Na starym poniemieckim cmentarzu w Modliszowie (województwo dolnośląskie) zachowały się nieliczne nagrobki dawnych mieszkańców okolicy. Jeden z nich, wyglądający na mogiłę dziecka, został niedawno splądrowany. Na rozkopany grób trafili twórcy serii "History Hiking". Sprawą zajmuje się policja.
Odkrycia dokonano podczas nagrywania jednego z odcinków serii "History Hiking". Tematem poruszanym przez Łukasza Kazka, prowadzącego serię, był cmentarny szaber. - Niemcy opuszczając tereny Dolnego Śląska po przegranej wojnie w 1945 roku ukrywali w słoikach, kankach, kamiennych garnkach cenne pamiątki, biżuterię czy nawet złoto w charakterystycznych miejscach, niekiedy nawet w grobowcach. Nowi osadnicy wiedzieli o tym i szukając wartościowych depozytów, plądrowali takie miejsca. Proceder szabru kwitnął przede wszystkim tuż po wojnie, ale do dzisiaj możemy natknąć się na ślady nielegalnych poszukiwań - tłumaczy Kazek.
"Ktoś dokładnie wiedział, w którym grobie kopać"

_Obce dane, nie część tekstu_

import Summits.BirchSwinnertonDyer.BirchSwinnertonDyer.Theorems.ErratumRoadFiveEulerHalfPOnlyMultPotMultTwinAtFiveGenusKolyvaginPointsRC
import Summits.BirchSwinnertonDyer.BirchSwinnertonDyer.Theorems.ErratumRoadFiveEulerHalfGenusEprimeEngine
import HarnessLib

/-!
# Route `ErratumRoadFive`, crux `EulerHalfPOnlyMultPotMultTwinAtFive` (23444), line `genus`, stub S4♯ (`stub_genusEprimeKolyvaginDatumRC`):
# the currency `GenusKolyvaginEprimePointsR` from the printed facts BY NAME and the two CM-span labels AT KOLYVAGIN LEVELS ONLY
# (seat `bsd-idea-9` g24, line owner; helper `--supports 23444 --as helper`)

THEOREMS ONLY (no definition, no named fact, no `sorry`). The KOLYVAGIN-LEVEL twin of
`GenusKolyvagin.genusKolyvaginEprimePointsR_of_presentation` (p699288): same conclusion (the body of `GenusKolyvaginEprimePointsR W p K ι P t n′`
VERBATIM), same printed facts (G1), (B5) `Nekovar2007.cmPoint_frobeniusCongruence`, (B3) `GrossLMS1991.prop53_conj_pinned_birch`,
`nonempty_modularParametrizationData` BY NAME, same label (D″) `hDivW`; but the CM-span Néron label (E′) `hE0W` is now asked ONLY at the
square-free levels `m` all of whose prime factors are Kolyvagin primes for `(W, K, p)` (the levels `1` and `m ∈ Kol`) — exactly the range
PROVED by `GenusKolyvagin.genusCMSpanNeron_of_auxNorm` (bsd-idea-9 g24 File 3) — answering idea-crit-14 VERDICT #126 PRICE P1 (level range).
HOW. As p699288 (`subst` the presentation; bare family `Y(m) = Θ_{ϑ_m}(y_{E′}(m))`; labels (B2)–(B5), (B3₀) from p675176's level lemmas;
two-module engine `GenusSharpKolyvagin.hpointsEprime_of_shimuraLabels_kolyvaginGuarded`, p698102), with ONE change: the `E′`-point `y_{E′}(m)`,
hence `Y(m)` and the generators of the CM-span module `B(m)`, are taken NON-ZERO ONLY at the Kolyvagin square-free levels (elsewhere `0`),
so that the engine's (E′)-binder `hBE0` is discharged by closure induction from the RESTRICTED `hE0W`; (B3) holds trivially at the zero
levels, (B2)/(B3₀) live at level `1` (a Kolyvagin level vacuously), (B4)/(B5)/(D″) are only asked at Kolyvagin levels by the engine.
HONEST FRAMING: conditional on the four named facts and the two labels (hypotheses, displayed); with File 3 the (E′) label is a theorem on
the served frame, so the research content of S4♯ that remains is (D″) = Jetchev's divisibility read point-wise (child (b)). Nothing about
`Ш`, no index, no rank hypothesis enters; BSD is proved for no curve by this file.
[cite: GrossLMS1991, §§3–6 (Props. 3.7, 5.3, 6.2)] [cite: McCallumLMS1991, §4 (4)–(6), Prop. 4.4, Cor. 4.5] [cite: Nekovar2007, Prop. 4.9]
[cite: Darmon2004, Thm. 3.6] [cite: GrossZagier1986, III (3.1)] [cite: Jetchev2008, Thm. 1.4]
presearch: «genus character Heegner points Kolyvagin Néron component divisibility» → [corpus: GrossLMS1991 §§3–6, McCallumLMS1991 §4,
Jetchev2008 Thm 1.4] untwisted shapes only; `lean search 'genusKolyvaginEprimePointsR_of_presentation'` → p699288 only.
-/

noncomputable section

open scoped Classical ComplexConjugate

set_option linter.dupNamespace false
set_option autoImplicit false

namespace Summit.BirchSwinnertonDyer.BirchSwinnertonDyer.Theorems.GenusKolyvagin

open WeierstrassCurve NumberField Field IsDedekindDomain Literature.NumberTheory.EllipticCurves
  Literature.NumberTheory.EllipticCurves.ModularForms Literature.NumberTheory.GaloisRepresentations
  Summit.BirchSwinnertonDyer.Rank1Residual.X11b

variable {K : Type} [Field K] [NumberField K]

I tak właśnie było w trakcie wizyty na poniemieckiej nekropolii w Modliszowie. To właśnie tam uwagę ekipy filmowej przyciągnął jeden z niewielkich, dziecięcych grobów. Mogiła była rozkopana, a obok znajdowała usypana ziemia. Ten, kto zniszczył pochówek sprzed kilkudziesięciu lat, prawdopodobnie uszkodził też tablicę nagrobną. Zdaniem Kazka, do dewastacji grobu mogło dojść zaledwie kilka dni przed wizytą filmowców na cmentarzu.

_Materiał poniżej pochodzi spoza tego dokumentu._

import Mathlib
import HarnessLib

/-!
# Crux `HypALocalTwoPoint`, line `gnv` — bounded second differences: the quadrilateral estimate,
# composition, and fixed points of parametrised contractions

Route `route-HubbardSuperconductivity-ComplexGFFStiffness`, crux item stmt-HubbardSuperconductivity-19155,
census entries (C3a)/(C3b) of the reduction of `stub_twoPointGivenZ` to `OnePointLipschitz`
(`N`-uniform bounded second differences of the finite-volume free energy along the tuned
renormalisation-group flow).  Elementary calculus of maps between normed groups that are LIPSCHITZ and have BOUNDED SECOND
DIFFERENCES on a ball — `‖g(a+u+v) − g(a+u) − g(a+v) + g(a)‖ ≤ C‖u‖‖v‖` ("`C^{1,1}` without
derivatives").  This is the regularity that smoothness arguments for renormalisation-group flows
actually consume when only estimates on DIFFERENCES are available (e.g. the fine-tuning theorems of
`Literature/Dynamics/Hyperbolic/RGFlowStableManifold*.lean`, which are run on differences of
trajectories): a bound on mixed second differences of a free energy along a two-parameter family
bounds the difference of its first derivatives, and the class is closed under the operations below.

* `norm_secondDiff_quad_le` — the QUADRILATERAL estimate: over four points `a₀₀, a₁₀, a₀₁, a₁₁` that
  need not form a parallelogram,
  `‖g a₁₁ − g a₁₀ − g a₀₁ + g a₀₀‖ ≤ L‖a₁₁ − a₁₀ − a₀₁ + a₀₀‖ + C‖a₁₀ − a₀₀‖‖a₀₁ − a₀₀‖`;
* `norm_secondDiff_comp_le` — COMPOSITION: `g ∘ f` has second differences bounded by
  `(L_g C_f + C_g L_f²)‖u‖‖v‖`;
* `norm_fixedPoint_sub_le`, `norm_secondDiff_fixedPoint_le` — FIXED POINTS OF PARAMETRISED
  CONTRACTIONS `h(p) = Φ(p, h(p))` (`Φ(p,·)` a `θ`-contraction): `p ↦ h(p)` is Lipschitz with
  constant `L/(1−θ)` and has second differences bounded by `C(1 + L/(1−θ))²/(1−θ)·‖u‖‖v‖` when `Φ`
  has joint second differences `≤ C(‖u‖+‖y‖)(‖v‖+‖z‖)` — the difference-calculus form of the
  `C^{1,1}` implicit function theorem (as needed for the second fixed point of [ABKM19] Lemma 12.6
  with regular dependence on the perturbation).

Everything is proved; no named fact.  Radii: hypotheses on the `R`-ball, points in the `R/3`-ball
(the auxiliary vertex `a₁₀ + a₀₁ − a₀₀` of the quadrilateral estimate has norm `≤ R`).

## References
* S. Adams, S. Buchholz, R. Kotecký, S. Müller, arXiv:1910.13564, Ch. 12 (Thm 12.1, Lemma 12.6:
  the fine-tuning fixed points whose regular dependence on the data is used in Thm 2.2)
  [AdamsBuchholzKoteckyMuller2019].
-/

noncomputable section

-- `Summit.<Summit>.<Problem>`: single-conjunct summit, the duplicate component is mandated (D-0017).
set_option linter.dupNamespace false

namespace Summit.HubbardSuperconductivity.HubbardSuperconductivity.Theorems.ComplexGFF

variable {E F G : Type*} [NormedAddCommGroup E] [NormedAddCommGroup F] [NormedAddCommGroup G]

/-! ## The quadrilateral estimate -/

/-- **Quadrilateral estimate.** If `g` is `L`-Lipschitz on the `R`-ball and has parallelogram
second differences `≤ C‖u‖‖v‖` there, then over ANY four points `a₀₀, a₁₀, a₀₁` (norm `≤ R/3`) and
`a₁₁` (norm `≤ R`):
`‖g a₁₁ − g a₁₀ − g a₀₁ + g a₀₀‖ ≤ L·‖a₁₁ − a₁₀ − a₀₁ + a₀₀‖ + C·‖a₁₀ − a₀₀‖·‖a₀₁ − a₀₀‖`
(compare `a₁₁` with the fourth vertex `a₁₀ + a₀₁ − a₀₀` of the parallelogram). -/
theorem norm_secondDiff_quad_le {g : F → G} {R L C : ℝ}
    (hL : ∀ a b : F, ‖a‖ ≤ R → ‖b‖ ≤ R → ‖g a - g b‖ ≤ L * ‖a - b‖)
    (hC : ∀ a u v : F, ‖a‖ ≤ R → ‖a + u‖ ≤ R → ‖a + v‖ ≤ R → ‖a + u + v‖ ≤ R →
      ‖g (a + u + v) - g (a + u) - g (a + v) + g a‖ ≤ C * ‖u‖ * ‖v‖)
    {a₀₀ a₁₀ a₀₁ a₁₁ : F} (h₀₀ : ‖a₀₀‖ ≤ R / 3) (h₁₀ : ‖a₁₀‖ ≤ R / 3) (h₀₁ : ‖a₀₁‖ ≤ R / 3)
    (h₁₁ : ‖a₁₁‖ ≤ R) :
    ‖g a₁₁ - g a₁₀ - g a₀₁ + g a₀₀‖
      ≤ L * ‖a₁₁ - a₁₀ - a₀₁ + a₀₀‖ + C * ‖a₁₀ - a₀₀‖ * ‖a₀₁ - a₀₀‖ := by
  have hR : 0 ≤ R := by linarith [norm_nonneg a₀₀]
  set w : F := a₀₀ + (a₁₀ - a₀₀) + (a₀₁ - a₀₀) with hw
  have hw' : w = a₁₀ + a₀₁ - a₀₀ := by rw [hw]; abel
  have hwR : ‖w‖ ≤ R := by
    rw [hw']
    calc ‖a₁₀ + a₀₁ - a₀₀‖ ≤ ‖a₁₀ + a₀₁‖ + ‖a₀₀‖ := norm_sub_le _ _
      _ ≤ ‖a₁₀‖ + ‖a₀₁‖ + ‖a₀₀‖ := add_le_add (norm_add_le _ _) le_rfl
      _ ≤ R / 3 + R / 3 + R / 3 := by gcongr
      _ = R := by ring
  have h1 : ‖g a₁₁ - g w‖ ≤ L * ‖a₁₁ - a₁₀ - a₀₁ + a₀₀‖ := by
    have h := hL a₁₁ w h₁₁ hwR
    have he : a₁₁ - w = a₁₁ - a₁₀ - a₀₁ + a₀₀ := by rw [hw']; abel
    rwa [he] at h
  have h2 : ‖g w - g a₁₀ - g a₀₁ + g a₀₀‖ ≤ C * ‖a₁₀ - a₀₀‖ * ‖a₀₁ - a₀₀‖ := by
    have e1 : a₀₀ + (a₁₀ - a₀₀) = a₁₀ := by abel
    have e2 : a₀₀ + (a₀₁ - a₀₀) = a₀₁ := by abel
    have h := hC a₀₀ (a₁₀ - a₀₀) (a₀₁ - a₀₀) (by linarith) (by rw [e1]; linarith)
      (by rw [e2]; linarith) hwR
    have e3 : a₀₀ + (a₁₀ - a₀₀) + (a₀₁ - a₀₀) = w := rfl
    rw [e3, e1, e2] at h
    exact h
  have hsplit : g a₁₁ - g a₁₀ - g a₀₁ + g a₀₀ = (g a₁₁ - g w) + (g w - g a₁₀ - g a₀₁ + g a₀₀) := by
    abel
  rw [hsplit]
  exact (norm_add_le _ _).trans (add_le_add h1 h2)

/-! ## Composition -/

/-- **Composition.**  If `f` maps the `r`-ball into the `R/3`-ball, is `L_f`-Lipschitz with second
differences `≤ C_f‖u‖‖v‖` there, and `g` is `L_g`-Lipschitz with second differences `≤ C_g‖u‖‖v‖`
on the `R`-ball (`L_g, C_g ≥ 0`), then `g ∘ f` has second differences
`≤ (L_g C_f + C_g L_f²)‖u‖‖v‖` on the `r`-ball. -/
theorem norm_secondDiff_comp_le {f : E → F} {g : F → G} {r R Lf Cf Lg Cg : ℝ}
    (hfR : ∀ x, ‖x‖ ≤ r → ‖f x‖ ≤ R / 3)
    (hfL : ∀ x y, ‖x‖ ≤ r → ‖y‖ ≤ r → ‖f x - f y‖ ≤ Lf * ‖x - y‖)
    (hfC : ∀ x u v, ‖x‖ ≤ r → ‖x + u‖ ≤ r → ‖x + v‖ ≤ r → ‖x + u + v‖ ≤ r →
      ‖f (x + u + v) - f (x + u) - f (x + v) + f x‖ ≤ Cf * ‖u‖ * ‖v‖)
    (hgL : ∀ a b : F, ‖a‖ ≤ R → ‖b‖ ≤ R → ‖g a - g b‖ ≤ Lg * ‖a - b‖)
    (hgC : ∀ a u v : F, ‖a‖ ≤ R → ‖a + u‖ ≤ R → ‖a + v‖ ≤ R → ‖a + u + v‖ ≤ R →
      ‖g (a + u + v) - g (a + u) - g (a + v) + g a‖ ≤ Cg * ‖u‖ * ‖v‖)
    (hLg : 0 ≤ Lg) (hCg : 0 ≤ Cg)
    {x u v : E} (hx : ‖x‖ ≤ r) (hxu : ‖x + u‖ ≤ r) (hxv : ‖x + v‖ ≤ r) (hxuv : ‖x + u + v‖ ≤ r) :
    ‖g (f (x + u + v)) - g (f (x + u)) - g (f (x + v)) + g (f x)‖
      ≤ (Lg * Cf + Cg * Lf ^ 2) * ‖u‖ * ‖v‖ := by
  have hR3 : ‖f (x + u + v)‖ ≤ R := by
    have h := hfR _ hxuv
    have : 0 ≤ R := by linarith [norm_nonneg (f (x + u + v))]
    linarith
  have hq := norm_secondDiff_quad_le hgL hgC (hfR _ hx) (hfR _ hxu) (hfR _ hxv) hR3
  have h1 : ‖f (x + u + v) - f (x + u) - f (x + v) + f x‖ ≤ Cf * ‖u‖ * ‖v‖ := hfC x u v hx hxu hxv hxuv
  have h2 : ‖f (x + u) - f x‖ ≤ Lf * ‖u‖ := by
    have h := hfL (x + u) x hxu hx
    rwa [add_sub_cancel_left] at h
  have h3 : ‖f (x + v) - f x‖ ≤ Lf * ‖v‖ := by
    have h := hfL (x + v) x hxv hx
    rwa [add_sub_cancel_left] at h
  have hLf : 0 ≤ Lf * ‖u‖ := le_trans (norm_nonneg _) h2
  refine hq.trans ?_
  calc Lg * ‖f (x + u + v) - f (x + u) - f (x + v) + f x‖ + Cg * ‖f (x + u) - f x‖ * ‖f (x + v) - f x‖
      ≤ Lg * (Cf * ‖u‖ * ‖v‖) + Cg * (Lf * ‖u‖) * (Lf * ‖v‖) := by
        refine add_le_add (mul_le_mul_of_nonneg_left h1 hLg) ?_
        exact mul_le_mul (mul_le_mul_of_nonneg_left h2 hCg) h3 (norm_nonneg _)
          (mul_nonneg hCg hLf)
    _ = (Lg * Cf + Cg * Lf ^ 2) * ‖u‖ * ‖v‖ := by ring

/-! ## Fixed points of parametrised contractions -/

section FixedPoint

variable {P H : Type*} [NormedAddCommGroup P] [NormedAddCommGroup H]
  {Φ : P → H → H} {S : Set P} {R θ L C : ℝ} {hp : P → H}

/-- **Lipschitz dependence of the fixed point on the parameter.**  If `Φ(p,·)` is a
`θ`-contraction of the `R`-ball (`θ < 1`) for `p ∈ S`, `‖Φ(p,h) − Φ(p',h)‖ ≤ L‖p − p'‖`, and
`h(p) = Φ(p, h(p))` with `‖h(p)‖ ≤ R` for `p ∈ S`, then `‖h(p) − h(p')‖ ≤ (L/(1−θ))‖p − p'‖`. -/
theorem norm_fixedPoint_sub_le (hθ : θ < 1)
    (hcontr : ∀ p ∈ S, ∀ h h' : H, ‖h‖ ≤ R → ‖h'‖ ≤ R → ‖Φ p h - Φ p h'‖ ≤ θ * ‖h - h'‖)
    (hlipP : ∀ p ∈ S, ∀ p' ∈ S, ∀ h : H, ‖h‖ ≤ R → ‖Φ p h - Φ p' h‖ ≤ L * ‖p - p'‖)
    (hfix : ∀ p ∈ S, Φ p (hp p) = hp p) (hball : ∀ p ∈ S, ‖hp p‖ ≤ R)
    {p p' : P} (hpS : p ∈ S) (hp'S : p' ∈ S) :
    ‖hp p - hp p'‖ ≤ L / (1 - θ) * ‖p - p'‖ := by
  have h1θ : 0 < 1 - θ := by linarith
  have hd : ‖hp p - hp p'‖ ≤ L * ‖p - p'‖ + θ * ‖hp p - hp p'‖ := by
    calc ‖hp p - hp p'‖ = ‖(Φ p (hp p) - Φ p' (hp p)) + (Φ p' (hp p) - Φ p' (hp p'))‖ := by
          rw [sub_add_sub_cancel, hfix p hpS, hfix p' hp'S]
      _ ≤ ‖Φ p (hp p) - Φ p' (hp p)‖ + ‖Φ p' (hp p) - Φ p' (hp p')‖ := norm_add_le _ _
      _ ≤ L * ‖p - p'‖ + θ * ‖hp p - hp p'‖ :=
          add_le_add (hlipP p hpS p' hp'S _ (hball p hpS))
            (hcontr p' hp'S _ _ (hball p hpS) (hball p' hp'S))
  rw [div_mul_eq_mul_div, le_div_iff₀ h1θ]
  nlinarith

/-- **Second differences of the fixed point in the parameter.**  In the setting of
`norm_fixedPoint_sub_le` (`θ < 1`, `L ≥ 0`, fixed points in the `R/3`-ball), suppose `Φ` has
joint second differences
`‖Φ(p+u+v, h+y+z) − Φ(p+u, h+y) − Φ(p+v, h+z) + Φ(p, h)‖ ≤ C(‖u‖+‖y‖)(‖v‖+‖z‖)` (`C ≥ 0`) whenever
the four parameters lie in `S` and the four points `h, h+y, h+z, h+y+z` in the `R`-ball.  Then for
`p, p+u, p+v, p+u+v ∈ S`:
`‖h(p+u+v) − h(p+u) − h(p+v) + h(p)‖ ≤ C(1 + L/(1−θ))²/(1−θ) · ‖u‖‖v‖`. -/
theorem norm_secondDiff_fixedPoint_le (hθ : θ < 1) (hL0 : 0 ≤ L) (hC0 : 0 ≤ C)
    (hcontr : ∀ p ∈ S, ∀ h h' : H, ‖h‖ ≤ R → ‖h'‖ ≤ R → ‖Φ p h - Φ p h'‖ ≤ θ * ‖h - h'‖)
    (hlipP : ∀ p ∈ S, ∀ p' ∈ S, ∀ h : H, ‖h‖ ≤ R → ‖Φ p h - Φ p' h‖ ≤ L * ‖p - p'‖)
    (hC2 : ∀ p u v : P, p ∈ S → p + u ∈ S → p + v ∈ S → p + u + v ∈ S →
      ∀ h y z : H, ‖h‖ ≤ R → ‖h + y‖ ≤ R → ‖h + z‖ ≤ R → ‖h + y + z‖ ≤ R →
        ‖Φ (p + u + v) (h + y + z) - Φ (p + u) (h + y) - Φ (p + v) (h + z) + Φ p h‖
          ≤ C * (‖u‖ + ‖y‖) * (‖v‖ + ‖z‖))
    (hfix : ∀ p ∈ S, Φ p (hp p) = hp p) (hball : ∀ p ∈ S, ‖hp p‖ ≤ R / 3)
    {p u v : P} (h₀₀ : p ∈ S) (h₁₀ : p + u ∈ S) (h₀₁ : p + v ∈ S) (h₁₁ : p + u + v ∈ S) :
    ‖hp (p + u + v) - hp (p + u) - hp (p + v) + hp p‖
      ≤ C * (1 + L / (1 - θ)) ^ 2 / (1 - θ) * ‖u‖ * ‖v‖ := by
  have h1θ : 0 < 1 - θ := by linarith
  have hR : 0 ≤ R := by linarith [norm_nonneg (hp p), hball p h₀₀]
  have hballR : ∀ q ∈ S, ‖hp q‖ ≤ R := fun q hq => (hball q hq).trans (by linarith)
  -- the four fixed points and the Lipschitz bounds on the first differences
  set y : H := hp (p + u) - hp p with hy
  set z : H := hp (p + v) - hp p with hz
  have hK : 0 ≤ L / (1 - θ) := div_nonneg hL0 h1θ.le
  have hyb : ‖y‖ ≤ L / (1 - θ) * ‖u‖ := by
    have h := norm_fixedPoint_sub_le hθ hcontr hlipP hfix hballR h₁₀ h₀₀
    rwa [add_sub_cancel_left] at h
  have hzb : ‖z‖ ≤ L / (1 - θ) * ‖v‖ := by
    have h := norm_fixedPoint_sub_le hθ hcontr hlipP hfix hballR h₀₁ h₀₀
    rwa [add_sub_cancel_left] at h
  -- the auxiliary vertex
  set w : H := hp p + y + z with hw
  have e1 : hp p + y = hp (p + u) := by rw [hy]; abel
  have e2 : hp p + z = hp (p + v) := by rw [hz]; abel
  have hw' : w = hp (p + u) + hp (p + v) - hp p := by rw [hw, hy, hz]; abel
  have hwR : ‖w‖ ≤ R := by
    rw [hw']
    calc ‖hp (p + u) + hp (p + v) - hp p‖ ≤ ‖hp (p + u) + hp (p + v)‖ + ‖hp p‖ := norm_sub_le _ _
      _ ≤ ‖hp (p + u)‖ + ‖hp (p + v)‖ + ‖hp p‖ := add_le_add (norm_add_le _ _) le_rfl
      _ ≤ R / 3 + R / 3 + R / 3 := by gcongr <;> exact hball _ ‹_›
      _ = R := by ring
  set D : H := hp (p + u + v) - hp (p + u) - hp (p + v) + hp p with hD
  have hDw : hp (p + u + v) - w = D := by rw [hw', hD]; abel
  -- `D = [Φ(p₁₁, h₁₁) − Φ(p₁₁, w)] + [joint second difference of Φ]`
  have hsplit : D = (Φ (p + u + v) (hp (p + u + v)) - Φ (p + u + v) w) +
      (Φ (p + u + v) (hp p + y + z) - Φ (p + u) (hp p + y) - Φ (p + v) (hp p + z) + Φ p (hp p)) := by
    rw [← hw, e1, e2, hfix _ h₁₁, hfix _ h₁₀, hfix _ h₀₁, hfix _ h₀₀, hD]
    abel
  have hfirst : ‖Φ (p + u + v) (hp (p + u + v)) - Φ (p + u + v) w‖ ≤ θ * ‖D‖ := by
    have h := hcontr _ h₁₁ _ _ (hballR _ h₁₁) hwR
    rwa [hDw] at h
  have hsecond : ‖Φ (p + u + v) (hp p + y + z) - Φ (p + u) (hp p + y) - Φ (p + v) (hp p + z) + Φ p (hp p)‖
      ≤ C * (‖u‖ + ‖y‖) * (‖v‖ + ‖z‖) :=
    hC2 p u v h₀₀ h₁₀ h₀₁ h₁₁ (hp p) y z (hballR _ h₀₀) (by rw [e1]; exact hballR _ h₁₀)
      (by rw [e2]; exact hballR _ h₀₁) hwR
  have hDle : ‖D‖ ≤ θ * ‖D‖ + C * (‖u‖ + ‖y‖) * (‖v‖ + ‖z‖) := by
    calc ‖D‖ = ‖(Φ (p + u + v) (hp (p + u + v)) - Φ (p + u + v) w) +
        (Φ (p + u + v) (hp p + y + z) - Φ (p + u) (hp p + y) - Φ (p + v) (hp p + z) + Φ p (hp p))‖ := by
          rw [← hsplit]
      _ ≤ _ := (norm_add_le _ _).trans (add_le_add hfirst hsecond)
  -- `(‖u‖ + ‖y‖)(‖v‖ + ‖z‖) ≤ (1 + L/(1−θ))² ‖u‖‖v‖`
  have huy : ‖u‖ + ‖y‖ ≤ (1 + L / (1 - θ)) * ‖u‖ := by rw [add_mul, one_mul]; exact add_le_add le_rfl hyb
  have hvz : ‖v‖ + ‖z‖ ≤ (1 + L / (1 - θ)) * ‖v‖ := by rw [add_mul, one_mul]; exact add_le_add le_rfl hzb
  have hprod : C * (‖u‖ + ‖y‖) * (‖v‖ + ‖z‖) ≤ C * (1 + L / (1 - θ)) ^ 2 * ‖u‖ * ‖v‖ := by
    calc C * (‖u‖ + ‖y‖) * (‖v‖ + ‖z‖) ≤ C * ((1 + L / (1 - θ)) * ‖u‖) * ((1 + L / (1 - θ)) * ‖v‖) := by
          refine mul_le_mul (mul_le_mul_of_nonneg_left huy hC0) hvz (by positivity) ?_
          exact mul_nonneg hC0 (by positivity)
      _ = C * (1 + L / (1 - θ)) ^ 2 * ‖u‖ * ‖v‖ := by ring
  have hfin : (1 - θ) * ‖D‖ ≤ C * (1 + L / (1 - θ)) ^ 2 * ‖u‖ * ‖v‖ := by nlinarith
  rw [show C * (1 + L / (1 - θ)) ^ 2 / (1 - θ) * ‖u‖ * ‖v‖
      = C * (1 + L / (1 - θ)) ^ 2 * ‖u‖ * ‖v‖ / (1 - θ) by ring]
  rw [le_div_iff₀ h1θ, mul_comm]
  exact hfin

end FixedPoint

end Summit.HubbardSuperconductivity.HubbardSuperconductivity.Theorems.ComplexGFF

end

- Ktoś z wykrywaczem albo też mający informację, może były mieszkaniec, po prostu dokładnie wiedział, w którym grobie i jak kopać i wyciągnąć to, co zostało w tym grobie schowane - mówi Kazek. Czego szukano w dziecięcym grobie? Popularyzator historii wyjaśnia: - Byli niemieccy mieszkańcy w swoich grobach składali depozyty. Najczęściej były to rzeczy wartościowe, biżuteria, srebra, porcelana. Był to znak, aby po powrocie na dany teren grób był lokalizacją. Był łatwą informacją do przekazania, gdzie znajduje się rodzinny depozyt. W tym przypadku jednak nie wiadomo, czy mogiła została rozkopana przez poszukiwawczy skarbów, czy kogoś, kto miał wiedzę na temat tego, że w jej wnętrzu może znajdować się coś cennego.
Policja bada sprawę
O dewastacji ekipa "History Hiking" poinformowała policję. Na miejscu pojawił się najpierw patrol, a później technik kryminalistyki. Jak mówi nam Magdalena Ząbek ze świdnickiej policji, zgłoszenie zostało przyjęte, a sprawa jest teraz wyjaśniana. Jeśli okaże się, że na cmentarzu w Modliszowie doszło do znieważenia miejsca pochówku, to osobie za to odpowiedzialnej grozi do dwóch lat więzienia. Takie same konsekwencje czekają tych, którzy prowadzą poszukiwania zabytków i kosztowności bez odpowiednich zezwoleń.